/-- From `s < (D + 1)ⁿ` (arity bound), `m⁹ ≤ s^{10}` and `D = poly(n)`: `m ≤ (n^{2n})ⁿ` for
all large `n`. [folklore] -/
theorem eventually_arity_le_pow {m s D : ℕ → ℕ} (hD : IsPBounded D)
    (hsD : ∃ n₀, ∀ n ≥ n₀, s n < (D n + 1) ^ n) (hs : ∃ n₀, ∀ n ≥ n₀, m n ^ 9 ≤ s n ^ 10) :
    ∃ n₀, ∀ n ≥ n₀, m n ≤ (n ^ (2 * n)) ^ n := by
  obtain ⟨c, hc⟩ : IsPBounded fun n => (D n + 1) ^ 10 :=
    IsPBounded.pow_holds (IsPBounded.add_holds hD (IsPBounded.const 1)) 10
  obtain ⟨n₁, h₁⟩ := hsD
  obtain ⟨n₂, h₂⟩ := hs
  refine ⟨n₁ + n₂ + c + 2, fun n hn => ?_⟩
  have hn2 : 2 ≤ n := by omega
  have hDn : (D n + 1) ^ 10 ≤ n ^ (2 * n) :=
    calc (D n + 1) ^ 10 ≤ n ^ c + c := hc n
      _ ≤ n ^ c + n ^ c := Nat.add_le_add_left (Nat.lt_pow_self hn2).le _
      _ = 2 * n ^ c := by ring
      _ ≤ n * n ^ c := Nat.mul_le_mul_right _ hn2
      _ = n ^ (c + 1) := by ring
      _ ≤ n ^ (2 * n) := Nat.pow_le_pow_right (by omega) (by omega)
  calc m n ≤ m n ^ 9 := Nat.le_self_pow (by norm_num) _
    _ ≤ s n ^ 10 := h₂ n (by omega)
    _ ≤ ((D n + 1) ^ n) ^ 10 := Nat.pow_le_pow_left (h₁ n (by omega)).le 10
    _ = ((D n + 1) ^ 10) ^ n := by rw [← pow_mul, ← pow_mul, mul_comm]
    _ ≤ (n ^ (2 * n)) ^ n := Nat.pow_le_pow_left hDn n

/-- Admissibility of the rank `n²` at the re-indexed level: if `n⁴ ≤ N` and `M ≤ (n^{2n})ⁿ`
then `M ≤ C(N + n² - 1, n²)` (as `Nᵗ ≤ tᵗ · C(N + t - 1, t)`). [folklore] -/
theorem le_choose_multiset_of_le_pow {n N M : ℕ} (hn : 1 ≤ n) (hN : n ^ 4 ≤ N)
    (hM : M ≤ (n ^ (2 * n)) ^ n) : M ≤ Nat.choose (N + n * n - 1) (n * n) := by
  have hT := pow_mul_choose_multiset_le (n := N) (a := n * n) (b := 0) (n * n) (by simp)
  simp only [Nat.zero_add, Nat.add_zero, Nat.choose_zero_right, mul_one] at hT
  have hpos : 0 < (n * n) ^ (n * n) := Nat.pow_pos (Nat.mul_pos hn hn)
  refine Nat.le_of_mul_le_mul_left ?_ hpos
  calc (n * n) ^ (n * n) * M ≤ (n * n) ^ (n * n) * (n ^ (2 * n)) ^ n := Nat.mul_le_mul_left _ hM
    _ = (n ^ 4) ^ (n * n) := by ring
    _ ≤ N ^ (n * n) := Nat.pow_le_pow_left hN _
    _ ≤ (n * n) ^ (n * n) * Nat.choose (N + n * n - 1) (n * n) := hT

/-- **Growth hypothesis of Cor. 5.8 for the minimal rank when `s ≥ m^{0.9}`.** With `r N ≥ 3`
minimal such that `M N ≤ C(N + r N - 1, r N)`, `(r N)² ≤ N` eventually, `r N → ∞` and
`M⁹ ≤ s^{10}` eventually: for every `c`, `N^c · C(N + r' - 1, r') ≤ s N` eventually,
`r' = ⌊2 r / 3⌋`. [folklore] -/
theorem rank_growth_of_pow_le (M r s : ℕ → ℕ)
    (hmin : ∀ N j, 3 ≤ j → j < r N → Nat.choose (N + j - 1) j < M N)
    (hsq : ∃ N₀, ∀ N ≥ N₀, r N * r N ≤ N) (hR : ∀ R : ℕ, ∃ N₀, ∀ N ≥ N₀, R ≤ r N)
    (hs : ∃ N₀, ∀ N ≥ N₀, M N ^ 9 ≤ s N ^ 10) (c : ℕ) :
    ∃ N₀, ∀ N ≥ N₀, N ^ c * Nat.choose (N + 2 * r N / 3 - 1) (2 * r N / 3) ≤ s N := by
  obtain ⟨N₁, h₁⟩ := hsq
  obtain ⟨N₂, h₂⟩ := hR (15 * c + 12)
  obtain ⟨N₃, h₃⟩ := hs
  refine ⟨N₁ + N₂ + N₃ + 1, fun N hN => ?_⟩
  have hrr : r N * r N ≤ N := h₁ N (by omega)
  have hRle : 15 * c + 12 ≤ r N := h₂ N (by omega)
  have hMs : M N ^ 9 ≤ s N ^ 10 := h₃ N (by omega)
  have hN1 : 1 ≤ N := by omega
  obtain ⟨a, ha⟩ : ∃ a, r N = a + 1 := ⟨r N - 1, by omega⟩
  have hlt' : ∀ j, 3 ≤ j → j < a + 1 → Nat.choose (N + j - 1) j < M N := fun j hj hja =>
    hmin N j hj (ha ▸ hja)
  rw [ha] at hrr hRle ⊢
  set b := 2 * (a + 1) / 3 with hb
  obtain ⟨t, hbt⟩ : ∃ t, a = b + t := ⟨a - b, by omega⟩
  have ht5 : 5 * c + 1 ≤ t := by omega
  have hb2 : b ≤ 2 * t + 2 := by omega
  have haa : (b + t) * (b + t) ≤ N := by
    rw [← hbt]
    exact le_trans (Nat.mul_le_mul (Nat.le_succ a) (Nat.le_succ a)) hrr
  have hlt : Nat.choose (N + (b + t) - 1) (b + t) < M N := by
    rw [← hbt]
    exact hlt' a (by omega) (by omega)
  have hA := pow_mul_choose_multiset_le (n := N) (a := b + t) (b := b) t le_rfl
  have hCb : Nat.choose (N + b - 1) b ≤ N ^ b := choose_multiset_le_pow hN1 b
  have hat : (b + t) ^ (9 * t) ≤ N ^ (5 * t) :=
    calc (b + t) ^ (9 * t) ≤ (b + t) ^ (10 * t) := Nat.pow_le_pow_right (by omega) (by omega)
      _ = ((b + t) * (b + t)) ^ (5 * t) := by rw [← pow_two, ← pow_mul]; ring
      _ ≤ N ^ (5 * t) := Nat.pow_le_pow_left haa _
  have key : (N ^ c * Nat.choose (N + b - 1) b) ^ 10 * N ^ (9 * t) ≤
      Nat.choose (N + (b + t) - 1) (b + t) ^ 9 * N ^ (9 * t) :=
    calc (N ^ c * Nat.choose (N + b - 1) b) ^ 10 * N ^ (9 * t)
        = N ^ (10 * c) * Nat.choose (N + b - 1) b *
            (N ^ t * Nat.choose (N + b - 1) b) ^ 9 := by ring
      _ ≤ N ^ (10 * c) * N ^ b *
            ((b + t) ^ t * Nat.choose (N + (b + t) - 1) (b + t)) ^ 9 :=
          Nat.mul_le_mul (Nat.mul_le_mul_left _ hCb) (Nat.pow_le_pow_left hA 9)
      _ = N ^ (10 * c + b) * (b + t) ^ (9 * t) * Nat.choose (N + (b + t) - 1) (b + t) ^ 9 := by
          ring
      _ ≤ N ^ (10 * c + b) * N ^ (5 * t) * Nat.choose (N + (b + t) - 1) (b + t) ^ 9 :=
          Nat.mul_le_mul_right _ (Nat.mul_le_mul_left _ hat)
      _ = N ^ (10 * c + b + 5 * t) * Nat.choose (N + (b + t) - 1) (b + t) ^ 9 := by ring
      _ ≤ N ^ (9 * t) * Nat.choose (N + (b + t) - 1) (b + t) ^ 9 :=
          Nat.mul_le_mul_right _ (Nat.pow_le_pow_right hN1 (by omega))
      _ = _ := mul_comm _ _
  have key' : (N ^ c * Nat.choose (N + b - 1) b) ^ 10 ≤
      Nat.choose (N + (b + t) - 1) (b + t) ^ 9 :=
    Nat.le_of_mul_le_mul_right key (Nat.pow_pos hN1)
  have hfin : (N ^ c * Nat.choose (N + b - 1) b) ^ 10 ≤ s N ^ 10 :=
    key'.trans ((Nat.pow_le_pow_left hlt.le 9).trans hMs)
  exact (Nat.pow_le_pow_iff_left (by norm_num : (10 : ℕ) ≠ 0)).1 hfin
■ ■ ■ ■
**ABOUT THIS TASK**
Take the lines above from the first through the one containing "Admissibility of the" and reproduce them exactly; include nothing else.

**PROBLEM SOLUTION**
/-- From `s < (D + 1)ⁿ` (arity bound), `m⁹ ≤ s^{10}` and `D = poly(n)`: `m ≤ (n^{2n})ⁿ` for
all large `n`. [folklore] -/
theorem eventually_arity_le_pow {m s D : ℕ → ℕ} (hD : IsPBounded D)
    (hsD : ∃ n₀, ∀ n ≥ n₀, s n < (D n + 1) ^ n) (hs : ∃ n₀, ∀ n ≥ n₀, m n ^ 9 ≤ s n ^ 10) :
    ∃ n₀, ∀ n ≥ n₀, m n ≤ (n ^ (2 * n)) ^ n := by
  obtain ⟨c, hc⟩ : IsPBounded fun n => (D n + 1) ^ 10 :=
    IsPBounded.pow_holds (IsPBounded.add_holds hD (IsPBounded.const 1)) 10
  obtain ⟨n₁, h₁⟩ := hsD
  obtain ⟨n₂, h₂⟩ := hs
  refine ⟨n₁ + n₂ + c + 2, fun n hn => ?_⟩
  have hn2 : 2 ≤ n := by omega
  have hDn : (D n + 1) ^ 10 ≤ n ^ (2 * n) :=
    calc (D n + 1) ^ 10 ≤ n ^ c + c := hc n
      _ ≤ n ^ c + n ^ c := Nat.add_le_add_left (Nat.lt_pow_self hn2).le _
      _ = 2 * n ^ c := by ring
      _ ≤ n * n ^ c := Nat.mul_le_mul_right _ hn2
      _ = n ^ (c + 1) := by ring
      _ ≤ n ^ (2 * n) := Nat.pow_le_pow_right (by omega) (by omega)
  calc m n ≤ m n ^ 9 := Nat.le_self_pow (by norm_num) _
    _ ≤ s n ^ 10 := h₂ n (by omega)
    _ ≤ ((D n + 1) ^ n) ^ 10 := Nat.pow_le_pow_left (h₁ n (by omega)).le 10
    _ = ((D n + 1) ^ 10) ^ n := by rw [← pow_mul, ← pow_mul, mul_comm]
    _ ≤ (n ^ (2 * n)) ^ n := Nat.pow_le_pow_left hDn n

/-- Admissibility of the rank `n²` at the re-indexed level: if `n⁴ ≤ N` and `M ≤ (n^{2n})ⁿ`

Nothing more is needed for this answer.